President of the UMOJA Aminata Deme ’15, a native of Senegal, Africa, explained the group’s motivation to host the event.
“We see a change in the rhetoric about Africa,” she said. “Recently business gurus and economists and entrepreneurs are talking about Africa as [the] next big thing, the next big boom, the next Asia — or the next frontier. We want Middlebury students to be part of that, we want them to be aware of that, [and we want them] to see the dynamic changes occurring in Africa,” she said.
“Amka Africa means Awake Africa in Swahili,” she said. “With this conference we wanted to highlight the growth and potential of the continent.”
Deme pointed to the College’s relatively high number of international students, and explained that she hoped that the event would expose a greater number of students to the culture of Africa. She explained that the event will include a fashion show, artistic performances, a gala and an after party co-hosted by Distinguished Men of Color (DMC).
The conference will begin with an opening note by a young entrepreneur, innovator and scientist, David Moinina Sengeh. “The many things he does in Africa, such as creating prosthetic limbs for paralyzed people in Sierra Leone, will be an inspiration for the youth. We felt it was important to have a conference that doesn’t just state facts. We also want this to be an opportunity for youth to take a proactive stance,” Deme said.
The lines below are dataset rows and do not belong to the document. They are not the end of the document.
import Summits.QuantumAdvantage.QuantumAdvantage.Theorems.WbwObfuscatedGluedTreesKowNbrPrp

/-!
# Toolkit stub `toolkit_prpSymm` — the INVERSE of the keyed four-round Feistel permutation ON CODES
# (crux `WbwObfuscatedGluedTrees`, stmt-QuantumAdvantage-2340; line `knowledge-of-walk-split`, stage 3, piece G2b of `NbrBitFP`)

Companion of `Theorems/WbwObfuscatedGluedTreesKowNbrPrp.lean` (stub `toolkit_prp`), whose list-level round machinery
it imports: every Feistel round `feistelPerm S F` of `Literature/Computability/Cryptography/ObfuscatedGluedTrees.lean`
§4 is an involution, so `(prp P μ k d).symm w = F₀ (F₁ (F₂ (F₃ w)))` is the same four list rounds in reverse order
(`prpKit_ofFn_prp_symm`); the map `(1^μ, k, 1^d, w) ↦ List.ofFn ((prp P μ k d).symm (fun i => w.getD i false))` is
therefore computed on codes by the same programme with the rounds re-ordered (`prpKit_roundFP` four times on
`fit d w`, masks `prpKit_highMaskFP` / `prpKit_lowMaskFP`), from the PRF's evaluation map on codes (`hP`).
[folklore]
-/

set_option linter.dupNamespace false

noncomputable section

namespace Summit.QuantumAdvantage.QuantumAdvantage.Theorems.WbwObfuscatedGluedTrees.KnowledgeOfWalk.Generator

open Literature.Computability.Cryptography Literature.Computability.Complexity
open Literature.Computability.Cryptography.ObfuscatedGluedTrees Literature.Computability.QuantumComplexity
open Literature.Computability.Complexity.CodeFP (natE unE bitE pairE strE rawE fst snd)

/-- **TOOLKIT G2b — the inverse of the keyed Feistel permutation on codes**: `(1^μ, k, 1^d, w) ↦ (prp P μ k d).symm
(w as a d-bit vector)`, listed back as a string of length `d`: fit `w` to `d` bits, apply the four list rounds in the
order `3, 2, 1, 0` with the masks high, low, high, low, and identify the result with `List.ofFn ((prp …).symm …)` by
`prpKit_ofFn_prp_symm` / `prpKit_ofFn_getD`. [folklore] -/
theorem toolkit_prpSymm :
    ∀ (P : PuncturablePRFScheme),
      Literature.Computability.Complexity.CodeFP (pairE unE (pairE strE strE)) strE
        (fun p : ℕ × List Bool × List Bool => P.eval p.1 p.2.1 p.2.2) →
      Literature.Computability.Complexity.CodeFP (pairE unE (pairE strE (pairE unE strE))) strE
        (fun t : ℕ × List Bool × ℕ × List Bool =>
          List.ofFn ((prp P t.1 t.2.1 t.2.2.1).symm (fun i : Fin t.2.2.1 => t.2.2.2.getD (i : ℕ) false))) := by
  intro P hP
  have pμ : CodeFP (pairE unE (pairE strE (pairE unE strE))) unE (fun t : ℕ × List Bool × ℕ × List Bool => t.1) :=
    fst _ _
  have pk : CodeFP (pairE unE (pairE strE (pairE unE strE))) strE (fun t : ℕ × List Bool × ℕ × List Bool => t.2.1) :=
    (snd _ _).fst'
  have pd : CodeFP (pairE unE (pairE strE (pairE unE strE))) unE (fun t : ℕ × List Bool × ℕ × List Bool => t.2.2.1) :=
    (snd _ _).snd'.fst'
  have pw : CodeFP (pairE unE (pairE strE (pairE unE strE))) strE (fun t : ℕ × List Bool × ℕ × List Bool => t.2.2.2) :=
    (snd _ _).snd'.snd'
  have hL : CodeFP (pairE unE (pairE strE (pairE unE strE))) strE
      (fun t : ℕ × List Bool × ℕ × List Bool => List.ofFn (lowHalf t.2.2.1)) :=
    prpKit_lowMaskFP.comp pd
  have hH : CodeFP (pairE unE (pairE strE (pairE unE strE))) strE
      (fun t : ℕ × List Bool × ℕ × List Bool => List.ofFn (highHalf t.2.2.1)) :=
    prpKit_highMaskFP.comp pd
  have h0 : CodeFP (pairE unE (pairE strE (pairE unE strE))) strE
      (fun t : ℕ × List Bool × ℕ × List Bool => fit t.2.2.1 t.2.2.2) :=
    FPData.fitFP.comp (pd.pair pw)
  have h1 := prpKit_roundFP P hP 3 pμ pk pd hH h0
  have h2 := prpKit_roundFP P hP 2 pμ pk pd hL h1
  have h3 := prpKit_roundFP P hP 1 pμ pk pd hH h2
  have h4 := prpKit_roundFP P hP 0 pμ pk pd hL h3
  refine h4.congr fun t => ?_
  rw [prpKit_ofFn_prp_symm P t.1 t.2.1 (fun r M W => bxor W (List.zipWith (fun m b => m && b) M
      (prf P t.1 t.2.1 t.2.2.1 (bitsOf 8 r ++ List.zipWith (fun m b => !m && b) M W)))) (fun _ _ _ => rfl),
    prpKit_ofFn_getD]

end Summit.QuantumAdvantage.QuantumAdvantage.Theorems.WbwObfuscatedGluedTrees.KnowledgeOfWalk.Generator

end
import Mathlib
import Literature.NumberTheory.LFunctions.Zhang2022.Section12Eq1212Integral
import Literature.NumberTheory.LFunctions.Zhang2022.TypedSection12B
import Literature.NumberTheory.LFunctions.Zhang2022.Section12Ded1217Sizes
import Literature.NumberTheory.LFunctions.Zhang2022.Section10CRanges1422
import Literature.NumberTheory.LFunctions.Zhang2022.Section9FrontEndExact
import HarnessLib

/-!
# Zhang (2022) §12 (12.12), first equality — the pieces: the `(d,r)`-sum of `S_j(𝐚₁₂,𝐚₂₅)|_{dr≤P″₁/T}`
# re-indexed by `n = dr`, the printed profile `ῑ₃𝓕_{j6}(P^{0.498}/n)/0.498 + ῑ₄𝓕_{j7}(P^{0.5}/n)/0.5`
# against Lemma 8.2's `P₃, P₂`-profile, and the shape of the printed main term

Topic `Literature/NumberTheory/LFunctions/Zhang2022` (Landau–Siegel audit tree; verdict-neutral).
Y. Zhang, *Discrete mean estimates and the Landau–Siegel zero*, arXiv:2211.02515v1 (2022)
[Zhang2022LandauSiegel] — **an unrefereed manuscript under adjudication; this theorem-only file proves
elementary identities and sizes of its own typed objects and asserts nothing about its Theorems 1–2.**
ZHANG-L discharge lane (WP12, seat zl-w12-p10), leaf `Typed.Sec12C.Eq1212 c′` (`h1212` of
`Skeleton.theorem1_of_leaves_v19`), node `Z22:(12.12)` [Z22 p.71, tex L3605–L3612]: "By Lemma 8.2, 8.3
and 12.2, the sum over `dr ≤ P″₁/T` is equal to `L′(1,χ)²b*β_{j+1}β_{j+2}Σ_{n<P^{0.496}}|χ(n)|λ₀ⱼ(n)φ(n)⁻¹
(ῑ₃𝓕_{j6}(P^{0.498}/n)/0.498 + ῑ₄𝓕_{j7}(P^{0.5}/n)/0.5) + o(α)`". The companion
`Section12Eq1212Holds` assembles these pieces with Lemma 12.2 (typed `Typed.Sec12B.Lemma122`) into the
first equality; the second equality is `Section12Eq1212Integral` (landed).

| decl | content |
|---|---|
| `norm_frakfW7_P2_sub_le`, `norm_F_sub_Fpr_le`, `norm_Fpr_le` | the `m`-side profile: Lemma 8.2's `ῑ₃(log P₃)⁻¹𝓕_{j6}(P₃/n) + ῑ₄(log P₂)⁻¹𝓕_{j7}(P₂/n)` versus the PRINTED `(ῑ₃𝓕_{j6}(P^{0.498}/n)/0.498 + ῑ₄𝓕_{j7}(P^{0.5}/n)/0.5)/log P` (`P₃ = P^{0.498}` exactly; `P₂ = P^{0.5}T^{−10}` costs `O(𝓛^{1.1}𝓛⁻¹⁸)` — the `𝓕`-twin of the tree's `Ranges1422.norm_G_sub_Gpr_le`), and `‖printed profile‖ ≤ 29(‖ι₃‖/0.498 + ‖ι₄‖/0.5)` |
| `natAbs_moebius_eq_ite`, `nsum_a25_eq_sum122` | `|μ(r)| = [r squarefree]`; the `n`-sum of `S_j(𝐚₁₂,𝐚₂₅)` at `(d,r)` is `χ(dr)·Σ_lχ(l)ϰ̄₁₃(drl)ξ₀ⱼ(l;d,r)/l` = `χ(dr)·sum122` (Lemma 12.2's sum, `Typed.Sec12B.sum122`) |
| `SjOn_a12_a25_eq_divisor_sum` | `S_j(𝐚₁₂,𝐚₂₅)|_R = Σ_{n: R(n)} Σ_{r∣n sqfree} a(n)φ(r)⁻¹·M(n)·sum122(n/r, r)`, `a(n) = |χ(n)|λ₀ⱼ(n)/n`, `M(n) = ῑ₃Σ_mχ(m)ϰ₃(nm)m^{β_j−1} + ῑ₄Σ_mχ(m)ϰ₂(nm)m^{β_j−1}` (substitution `n = dr`, `Skeleton.sum_box_ite_eq_sum_divisors`; `χ(dr)² = |χ(dr)|`) |
| `main1212sum_eq_sum` | the printed main term as `L′²b*β_{j+1}β_{j+2}·Σ_{1≤n<⌈P^{0.496}⌉}|χ(n)|λ₀ⱼ(n)φ(n)⁻¹F_pr(n)` |
| `sum_Icc_ratio7_le'` | `Σ_{n≤X}(n/φ(n))⁷/n ≤ 1 + e²⁵⁶(1 + log X)` (the tree's `sum_ratio_pow_div_le`) |

No definitions, no new facts; standard axioms.

## References

* Y. Zhang, arXiv:2211.02515v1 (2022), §12 (12.12) p.71, Lemma 12.2 (12.10) p.69; §9 (9.2);
  §8 (8.6), Lemma 8.2, (8.10); §2 (2.21), (2.26). [cite: Zhang2022LandauSiegel, §12 (12.12) p.71]
* R. R. Hall, G. Tenenbaum, *Divisors*, CUP 1988, §0.2. [cite: HallTenenbaum1988, §0.2]
-/

noncomputable section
The conference will continue with a talk by Assistant Professor of Political Science Nadia Horning to “enlighten and delve into the topic of corruption and unethical leaders,” according to Deme.
“Africa is a dynamic continent, and it is important to look at it as it is, not as how we think it should be,” said Horning. “It is refreshing to see that UMOJA students have decided to highlight that the continent is one of hope and positive change, at least from the perspective of the educated youth. The initiative was not born out of frustration and despair, but simply from the desire to present the continent as it is at present: booming in all sorts of ways.”
Fred Swaniker, the CEO and co-founder of African Leadership Academy, will also participate in the conference through video messages.
“His story is the best way to go about changing Africa to educate its youth. He created a high school to unite Africa,” said Deme.
As the conference nears, Middlebury students have shown excitement for the upcoming events.
“I’m interested in entrepreneurship and finding creative solutions to community issues,” said Erin Reid ’16, a student who intends to attend the conference. “I love hearing about the amazing things that people are doing around the world. It always makes me feel like I should be doing more with my life, but also inspires me to do more around me! Also, [Fred Swaniker] is dope and I’d love to hear what he has to say! I visited the school he founded, African Leadership Academy, last year and I think the school is doing some really cool things.”
According to Deme, the primary goal of the conference is for participants to enjoy their experience while continuing to broaden their understanding of the changes occurring in Africa.
“If people want to know what kind of role as a global community they can have in changing Africa in a positive way, their answer will be at the Amka Africa Conference 2013.”
More information on the details of this event can be found at Middleburyafrica.org.